Fig. 2.Spatial heterogeneity of CLas detection. (A) Cumulative randomized placement of CLas-infected trees within the 100-tree test grid over all trials. (B) Frequency of TP CLas-infected tree identification by canine detection. (C) Spatial distribution of canine detection FN and FP errors.
Fig. 3.Temporal assessment of canine subclinical detection of CLas infection (black) compared with qPCR detection/confirmation at two accepted regulatory qPCR thresholds for 30 psyllid-inoculated Valencia orange trees; 4 to 10 canines assayed each tree on each assay date (resulting in 0 to 10 detections indicated by variance bars). One sample for qPCR assay was selected from each tree consisting of four leaves split into two samples of two leaves; each was processed via qPCR (any positive subsample denoted a positive qPCR detection). CT, or cycle threshold, is the number of PCR cycles required for the fluorescent signal to cross the threshold and exceed background level and thereby denote a positive/negative assay.

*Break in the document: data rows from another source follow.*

import Summits.Ventures.CertifiedArithmetic.LowPrec.GemmThetaLawE2M1Check01
import Summits.Ventures.CertifiedArithmetic.LowPrec.GemmThetaLawE2M1Check02
import Summits.Ventures.CertifiedArithmetic.LowPrec.GemmThetaLawE2M1Check03
import Summits.Ventures.CertifiedArithmetic.LowPrec.GemmThetaLawE2M1Check04
import Summits.Ventures.CertifiedArithmetic.LowPrec.GemmThetaLawE2M1Check05
import Summits.Ventures.CertifiedArithmetic.LowPrec.GemmThetaLawE2M1Check06
import Summits.Ventures.CertifiedArithmetic.LowPrec.GemmThetaLawE2M1Check07
import Summits.Ventures.CertifiedArithmetic.LowPrec.GemmThetaLawE2M1Sound

/-!
# The θ-certificate of E2M1² at every precision `p ≥ 9`: the finite checks assembled

HONEST FRAMING (venture CertifiedArithmetic / cell `pub-lowprec`, seat gemm, gen 12): certified error
envelopes and provably optimal rounding/accumulation schemes for low-precision formats under stated
cost models; every table by two implementations; no hardware or vendor claims.

Assembles the seven `decide +kernel` parts `GemmThetaLawE2M1Check01…07.lean` of the symbolic
certificate `GemmThetaLawE2M1Defs.lean` (paper `gemm.tex` §Regimes Thm t:thetap (iii)) into the two
facts consumed by `GemmThetaLawE2M1Law.lawZ_of_checks`: every valid class passes `clsOK` (`cls_ok`:
1313 magnitude classes × 37 letters × 2 signs = 97,162 symbolic edges) and every pair table of a
binade `j' ≤ 6` passes (`pair_ok`: 7 × 74 even vertices × 37 letters × 2 signs = 38,332 symbolic
pair edges).
-/

namespace Literature.ComputerArithmetic.FloatingPoint

namespace MiniFloat

namespace ThetaLawE2M1

/-- All classes `qh z`, `1 ≤ z ≤ 144`, pass. [cell certificate, kernel-checked] -/
theorem qh_all : qhOK 1 144 = true := all_range'_append 1 72 72 qh_ok_1 qh_ok_73

/-- All classes `low j t`, `j ≤ 7`, `t ≤ 71`, pass. [cell certificate, kernel-checked] -/
theorem low_all (j : ℕ) (hj : j ≤ 7) : lowOK j 0 72 = true := by
  rcases j with _ | _ | _ | _ | _ | _ | _ | _ | j
  · exact low_ok_0
  · exact low_ok_1
  · exact low_ok_2
  · exact low_ok_3
  · exact low_ok_4
  · exact low_ok_5
  · exact low_ok_6
  · exact low_ok_7
  · omega

/-- All classes `high j s`, `j ≤ 7`, `1 ≤ s ≤ 72`, pass. [cell certificate, kernel-checked] -/
theorem high_all (j : ℕ) (hj : j ≤ 7) : highOK j 1 72 = true := by
  rcases j with _ | _ | _ | _ | _ | _ | _ | _ | j
  · exact high_ok_0
  · exact high_ok_1
  · exact high_ok_2
  · exact high_ok_3
  · exact high_ok_4
  · exact high_ok_5
  · exact high_ok_6
  · exact high_ok_7
  · omega

/-- EVERY VALID CLASS PASSES `clsOK` (all 97,162 symbolic edges). [cell certificate, kernel-checked] -/
theorem cls_ok (c : Cls) (hc : c.valid) : clsOK c = true := by
  cases c with
  | qh z =>
    simp only [Cls.valid] at hc
    exact List.all_eq_true.mp qh_all z (List.mem_range'_1.mpr ⟨hc.1, by omega⟩)
  | low j t =>
    simp only [Cls.valid] at hc
    rcases hc with ⟨hj, ht⟩ | ⟨rfl, rfl⟩
    · exact List.all_eq_true.mp (low_all j hj) t (List.mem_range'_1.mpr ⟨by omega, by omega⟩)
    · exact top_ok
  | mid j π =>
    simp only [Cls.valid] at hc
    have h := List.all_eq_true.mp mid_ok j (List.mem_range.mpr (by omega))
    rw [Bool.and_eq_true] at h
    rcases π with _ | _ | π
    · exact h.1
    · exact h.2
    · omega
  | high j s =>
    simp only [Cls.valid] at hc
    exact List.all_eq_true.mp (high_all j hc.1) s (List.mem_range'_1.mpr ⟨hc.2.1, by omega⟩)

/-- EVERY PAIR TABLE OF A BINADE `j' ≤ 6` PASSES (all 38,332 symbolic pair edges).
[cell certificate, kernel-checked] -/
theorem pair_ok (jp : ℕ) (h : jp ≤ 6) : pairTableOK jp = true := by
  rcases jp with _ | _ | _ | _ | _ | _ | _ | jp
  · exact pair_ok_0
  · exact pair_ok_1
  · exact pair_ok_2
  · exact pair_ok_3
  · exact pair_ok_4
  · exact pair_ok_5
  · exact pair_ok_6
  · omega

end ThetaLawE2M1

end MiniFloat

end Literature.ComputerArithmetic.FloatingPoint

Fig. 4.SECIR simulation model comparison. Scenario-based simulations integrating disease control strategies of HLB via canine, PCR, and visual survey to detect CLas infections over a 10-y period in a 16.2-ha (40-acre) orchard with 10 initial edge infections. Fiscal outcomes are based on actual orchard management costs for 180-d survey intervals and removal of infected trees postdetection ( shows full 10-y simulations). (A) Five- and (B) 10-y grove snapshots from a single simulation run where the hosts are color coded (susceptible [S; green], exposed [E; blue], cryptic [C; orange], infected [I; red], and removed [R; black]) dots indicating the spatial location and individual tree disease status within each of six contiguous citrus planting blocks. Cryptic denotes infectious CLas individuals that are asymptomatic, while infected denotes CLas hosts that are both infectious and showing symptoms. (C) Disease dynamics and resulting tree numbers for SECIR partition for each detection method when integrated into control over 10 y. (D) Predicted dynamics of operating profit per acre for additional scenarios involving initial introduction settings (edge or random) and removal protocols (within 30 d or delayed removal up to 90 d postdetection). Profits decline steadily when deploying PCR or visual detection methods, leading to losses early in all scenarios. PCR detection is infeasible throughout due to the high cost of assays, whereas canine detection sustains both viable plantings and long-term profits when deployed twice a year, particularly when paired with prompt removal ( shows additional removal delay and replanting effects when deploying canines).